The entries below contain a stretch that opens with the line containing "at once, over" and closes with the line containing "minor on the"; set down that stretch exactly, both ends included, and nothing else.

Data section |
────────────────

import Summits.HodgeConjecture.HodgeConjecture.Theorems.HodgeLocusCensusTwistCells
import HarnessLib

/-!
# HodgeLocusCensusPlaneRank — PROVED: the period matrix of every coordinate plane of the Fermat quartic fourfold has rank 6 = C(6,4) − 9 (cell pub-hlocus, LEAD gen 4, (T23))
HONEST FRAMING: certified instances and evidence bearing on the general Hodge conjecture; no claim.

The EXPLAINED component behind every (4,4) cell of the census is NL(Π) = {quartic fourfolds containing a plane}: smooth of codimension
h⁰(𝒪_{ℙ²}(4)) − dim G(3,6) = 15 − 9 = 6, and by Movasati's theorem on linear cycles the Hodge locus V_[Π] at the Fermat point IS this family
(smooth, reduced), so the first-order rank of Movasati's 21 × 90 matrix [p_{i+j}([Π])] is 6. Kernel-PROVED here for all 64 planes
Π = V(x₀ − ζ^{2a₁+1}x₁, x₂ − ζ^{2a₃+1}x₃, x₄ − ζ^{2a₅+1}x₅) (b = id) at once, over every field of characteristic 0 with a primitive 8th root ζ:
`ivhsRankEq_plane (a₁ a₃ a₅) : IvhsRankEq 4 4 6 [(1, plane44 a₁ a₃ a₅)]`. MECHANISM (the structure theorem, also proved): by the closed form
`period_plane44` an entry (i, j) is nonzero iff the pair sums of i + j are (2,2,2), and then it is ζ^{Σ_e (i_{2e}+j_{2e}+1)c_e}, which SPLITS as
ζ^{Σ i_{2e} c_e} · ζ^{Σ (j_{2e}+1) c_e}; so the matrix is block-diagonal for the pair-sum type σ(i) ∈ {(2,0,0),(0,2,0),(0,0,2),(1,1,0),(1,0,1),(0,1,1)}
of the row (columns of type (2,2,2) − σ), each block an outer product of unit vectors: M = U · V with inner dimension 6 (`ivhsMatrix_plane_eq_mul`)
⇒ rank ≤ 6, and the 6 × 6 minor on the rows x₀², x₂², x₄², x₀x₂, x₀x₄, x₂x₄ and the columns x₂x₃x₄x₅, x₀x₁x₄x₅, x₀x₁x₂x₃, x₀x₂x₄x₅, x₀x₂x₃x₄, x₀x₁x₂x₄
is DIAGONAL with unit entries ⇒ rank ≥ 6. Numerically (engine A, exact over ℚ(ζ₈) and mod 1048601/1048609): rank 6 for (a₁,a₃,a₅) = (0,0,0),
(1,2,0), (3,1,2); the same block count gives 19 = C(7,4) − 16 for a 3-plane of the quartic sixfold (engine A mod p: 19) — not typed here.
-/

namespace Summit.HodgeConjecture.HodgeConjecture.HodgeLocus.Census.PlaneRank
open TwistCells

/-- the six pair-sum types σ of a row index i ∈ I₂ (σ_e = i_{2e} + i_{2e+1}, |σ| = 2), first coordinates … -/
def sig0 : Fin 6 → ℕ := ![2, 0, 0, 1, 1, 0]
/-- … second coordinates … -/
def sig1 : Fin 6 → ℕ := ![0, 2, 0, 1, 0, 1]
/-- … third coordinates. -/
def sig2 : Fin 6 → ℕ := ![0, 0, 2, 0, 1, 1]

/-- every row index of the (4,4) matrix has one of the six pair-sum types. -/
theorem row_cover : ∀ i ∈ indexSet 4 4 (4 / 2 * 4 - 4 - 2), ∃ k : Fin 6, i 0 + i 1 = sig0 k ∧ i 2 + i 3 = sig1 k ∧ i 4 + i 5 = sig2 k := by
  decide

/-- the six types are distinct. -/
theorem sig_inj : ∀ k k' : Fin 6, sig0 k = sig0 k' → sig1 k = sig1 k' → sig2 k = sig2 k' → k = k' := by decide

/-- left factor U (rows × 6): ζ^{i₀c₁ + i₂c₃ + i₄c₅} on the block of the row's type, 0 elsewhere (c = 1 + 2a). -/
noncomputable def factorU {K : Type*} [Field K] (ζ : K) (a1 a3 a5 : ℕ) : Matrix (indexSet 4 4 (4 / 2 * 4 - 4 - 2)) (Fin 6) K :=
  fun i k => if i.1 0 + i.1 1 = sig0 k ∧ i.1 2 + i.1 3 = sig1 k ∧ i.1 4 + i.1 5 = sig2 k then
    ζ ^ (i.1 0 * (1 + 2 * a1) + i.1 2 * (1 + 2 * a3) + i.1 4 * (1 + 2 * a5)) else 0

/-- right factor V (6 × columns): ζ^{(j₀+1)c₁ + (j₂+1)c₃ + (j₄+1)c₅} on the columns of the complementary type (2,2,2) − σ, 0 elsewhere. -/
noncomputable def factorV {K : Type*} [Field K] (ζ : K) (a1 a3 a5 : ℕ) : Matrix (Fin 6) (indexSet 4 4 4) K :=
  fun k j => if sig0 k + (j.1 0 + j.1 1) = 2 ∧ sig1 k + (j.1 2 + j.1 3) = 2 ∧ sig2 k + (j.1 4 + j.1 5) = 2 then
    ζ ^ ((j.1 0 + 1) * (1 + 2 * a1) + (j.1 2 + 1) * (1 + 2 * a3) + (j.1 4 + 1) * (1 + 2 * a5)) else 0

/-- STRUCTURE THEOREM: the period matrix of a plane factors through K⁶ — M_[Π] = U · V (block-diagonal in the pair-sum type, rank-one blocks). -/
theorem ivhsMatrix_plane_eq_mul {K : Type*} [Field K] (ζ : K) (a1 a3 a5 : ℕ) :
    ivhsMatrix 4 4 ζ [(1, plane44 a1 a3 a5)] = factorU ζ a1 a3 a5 * factorV ζ a1 a3 a5 := by
  ext ⟨i, hi⟩ ⟨j, hj⟩
  obtain ⟨k₀, h0, h1, h2⟩ := row_cover i hi
  rw [Matrix.mul_apply, Finset.sum_eq_single k₀]
  · unfold ivhsMatrix periodComb factorU factorV
    simp only [List.map, List.sum_cons, List.sum_nil, Rat.cast_one, one_mul, add_zero, period_plane44]
    rw [if_pos (show i 0 + i 1 = sig0 k₀ ∧ i 2 + i 3 = sig1 k₀ ∧ i 4 + i 5 = sig2 k₀ from ⟨h0, h1, h2⟩)]
    by_cases hc : sig0 k₀ + (j 0 + j 1) = 2 ∧ sig1 k₀ + (j 2 + j 3) = 2 ∧ sig2 k₀ + (j 4 + j 5) = 2
    · obtain ⟨c0, c1, c2⟩ := hc
      rw [if_pos (show sig0 k₀ + (j 0 + j 1) = 2 ∧ sig1 k₀ + (j 2 + j 3) = 2 ∧ sig2 k₀ + (j 4 + j 5) = 2 from ⟨c0, c1, c2⟩),
        if_pos (show i 0 + j 0 + (i 1 + j 1) = 2 ∧ i 2 + j 2 + (i 3 + j 3) = 2 ∧ i 4 + j 4 + (i 5 + j 5) = 2 from
          ⟨by omega, by omega, by omega⟩), ← pow_add]
      congr 1
      ring
    · rw [if_neg hc, mul_zero,
        if_neg (show ¬ (i 0 + j 0 + (i 1 + j 1) = 2 ∧ i 2 + j 2 + (i 3 + j 3) = 2 ∧ i 4 + j 4 + (i 5 + j 5) = 2) from
          fun h => hc ⟨by omega, by omega, by omega⟩)]
  · intro k _ hk
    unfold factorU
    rw [if_neg, zero_mul]
    intro h
    exact hk (sig_inj k k₀ (h.1.symm.trans h0) (h.2.1.symm.trans h1) (h.2.2.symm.trans h2))
  · intro h
    exact absurd (Finset.mem_univ k₀) h

/-- UPPER BOUND: rank M_[Π] ≤ 6. -/
theorem rank_le_six {K : Type*} [Field K] (ζ : K) (a1 a3 a5 : ℕ) : (ivhsMatrix 4 4 ζ [(1, plane44 a1 a3 a5)]).rank ≤ 6 := by
  rw [ivhsMatrix_plane_eq_mul]
  exact (Matrix.rank_mul_le_left _ _).trans (by simpa using Matrix.rank_le_card_width (factorU ζ a1 a3 a5))

/-- the six witness rows x₀², x₂², x₄², x₀x₂, x₀x₄, x₂x₄ ∈ I₂ … -/
def rowPick : Fin 6 → indexSet 4 4 (4 / 2 * 4 - 4 - 2) :=
  ![⟨![2, 0, 0, 0, 0, 0], by decide⟩, ⟨![0, 0, 2, 0, 0, 0], by decide⟩, ⟨![0, 0, 0, 0, 2, 0], by decide⟩,
    ⟨![1, 0, 1, 0, 0, 0], by decide⟩, ⟨![1, 0, 0, 0, 1, 0], by decide⟩, ⟨![0, 0, 1, 0, 1, 0], by decide⟩]

/-- … and the six witness columns x₂x₃x₄x₅, x₀x₁x₄x₅, x₀x₁x₂x₃, x₀x₂x₄x₅, x₀x₂x₃x₄, x₀x₁x₂x₄ ∈ I₄ (pair-sum types complementary to the rows'). -/
def colPick : Fin 6 → indexSet 4 4 4 :=
  ![⟨![0, 0, 1, 1, 1, 1], by decide⟩, ⟨![1, 1, 0, 0, 1, 1], by decide⟩, ⟨![1, 1, 1, 1, 0, 0], by decide⟩,
    ⟨![1, 0, 1, 0, 1, 1], by decide⟩, ⟨![1, 0, 1, 1, 1, 0], by decide⟩, ⟨![1, 1, 1, 0, 1, 0], by decide⟩]

/-- the 6 × 6 witness minor is diagonal: off-diagonal entries vanish … -/
theorem minor_offdiag {K : Type*} [Field K] (ζ : K) (a1 a3 a5 : ℕ) (a b : Fin 6) (hab : a ≠ b) :
    ivhsMatrix 4 4 ζ [(1, plane44 a1 a3 a5)] (rowPick a) (colPick b) = 0 := by
  unfold ivhsMatrix periodComb
  fin_cases a <;> fin_cases b <;> simp_all [rowPick, colPick, period_plane44]

/-- … and diagonal entries are powers of ζ, hence nonzero. -/
theorem minor_diag_ne_zero {K : Type*} [Field K] (ζ : K) (hz : ζ ≠ 0) (a1 a3 a5 : ℕ) (a : Fin 6) :
    ivhsMatrix 4 4 ζ [(1, plane44 a1 a3 a5)] (rowPick a) (colPick a) ≠ 0 := by
  unfold ivhsMatrix periodComb
  fin_cases a <;> simp [rowPick, colPick, period_plane44, hz]

/-- LOWER BOUND: rank M_[Π] ≥ 6 (the witness minor is a unit). -/
theorem six_le_rank {K : Type*} [Field K] (ζ : K) (hz : ζ ≠ 0) (a1 a3 a5 : ℕ) :
    6 ≤ (ivhsMatrix 4 4 ζ [(1, plane44 a1 a3 a5)]).rank := by
  classical
  set M := ivhsMatrix 4 4 ζ [(1, plane44 a1 a3 a5)] with hM
  have hS : M.submatrix rowPick colPick = Matrix.diagonal (fun a => M (rowPick a) (colPick a)) := by
    ext a b
    by_cases hab : a = b
    · subst hab
      rw [Matrix.diagonal_apply_eq, Matrix.submatrix_apply]
    · rw [Matrix.diagonal_apply_ne _ hab, Matrix.submatrix_apply]
      exact minor_offdiag ζ a1 a3 a5 a b hab
  have hdet : IsUnit (M.submatrix rowPick colPick).det := by
    rw [hS, Matrix.det_diagonal]
    exact isUnit_iff_ne_zero.mpr (Finset.prod_ne_zero_iff.mpr fun a _ => minor_diag_ne_zero ζ hz a1 a3 a5 a)
  have hrank : (M.submatrix rowPick colPick).rank = 6 := by
    rw [Matrix.rank_of_isUnit _ ((Matrix.isUnit_iff_isUnit_det _).mpr hdet), Fintype.card_fin]
  calc 6 = (M.submatrix rowPick colPick).rank := hrank.symm
    _ ≤ M.rank := Matrix.rank_submatrix_le M rowPick colPick

/-- PROVED ROW (all 64 coordinate planes of the Fermat quartic fourfold): `IvhsRankEq 4 4 6 [Π]` — the first-order Hodge locus of a plane has
codimension 6 = 15 − 9 = codim {X ⊃ Π}, over every characteristic-0 field and every primitive 8th root ζ. -/
theorem ivhsRankEq_plane (a1 a3 a5 : ℕ) : IvhsRankEq 4 4 6 [(1, plane44 a1 a3 a5)] := by
  intro K _ _ ζ hζ
  exact le_antisymm (rank_le_six ζ a1 a3 a5) (six_le_rank ζ (hζ.ne_zero (by norm_num)) a1 a3 a5)

/-- the count: 6 = h⁰(𝒪_{ℙ²}(4)) − dim G(3,6) = C(6,4) − 3·3, and 6 = the number of pair-sum types (compositions of 2 into 3 parts ≤ 2);
for the sixfold the analogous numbers are C(7,4) − 4·4 = 19 = #{σ ∈ {0,1,2}⁴ : |σ| = 4}. -/
theorem plane_codim_count :
    Nat.choose 6 4 - 3 * 3 = 6 ∧ ((Finset.univ : Finset (Fin 3 → Fin 3)).filter (fun σ => ∑ e, (σ e : ℕ) = 2)).card = 6 ∧
    Nat.choose 7 4 - 4 * 4 = 19 ∧ ((Finset.univ : Finset (Fin 4 → Fin 3)).filter (fun σ => ∑ e, (σ e : ℕ) = 4)).card = 19 := by
  refine ⟨by decide, by decide, by decide, by decide⟩

end Summit.HodgeConjecture.HodgeConjecture.HodgeLocus.Census.PlaneRank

────────────────

Exercise output |
Π = V(x₀ − ζ^{2a₁+1}x₁, x₂ − ζ^{2a₃+1}x₃, x₄ − ζ^{2a₅+1}x₅) (b = id) at once, over every field of characteristic 0 with a primitive 8th root ζ:
`ivhsRankEq_plane (a₁ a₃ a₅) : IvhsRankEq 4 4 6 [(1, plane44 a₁ a₃ a₅)]`. MECHANISM (the structure theorem, also proved): by the closed form
`period_plane44` an entry (i, j) is nonzero iff the pair sums of i + j are (2,2,2), and then it is ζ^{Σ_e (i_{2e}+j_{2e}+1)c_e}, which SPLITS as
ζ^{Σ i_{2e} c_e} · ζ^{Σ (j_{2e}+1) c_e}; so the matrix is block-diagonal for the pair-sum type σ(i) ∈ {(2,0,0),(0,2,0),(0,0,2),(1,1,0),(1,0,1),(0,1,1)}
of the row (columns of type (2,2,2) − σ), each block an outer product of unit vectors: M = U · V with inner dimension 6 (`ivhsMatrix_plane_eq_mul`)
⇒ rank ≤ 6, and the 6 × 6 minor on the rows x₀², x₂², x₄², x₀x₂, x₀x₄, x₂x₄ and the columns x₂x₃x₄x₅, x₀x₁x₄x₅, x₀x₁x₂x₃, x₀x₂x₄x₅, x₀x₂x₃x₄, x₀x₁x₂x₄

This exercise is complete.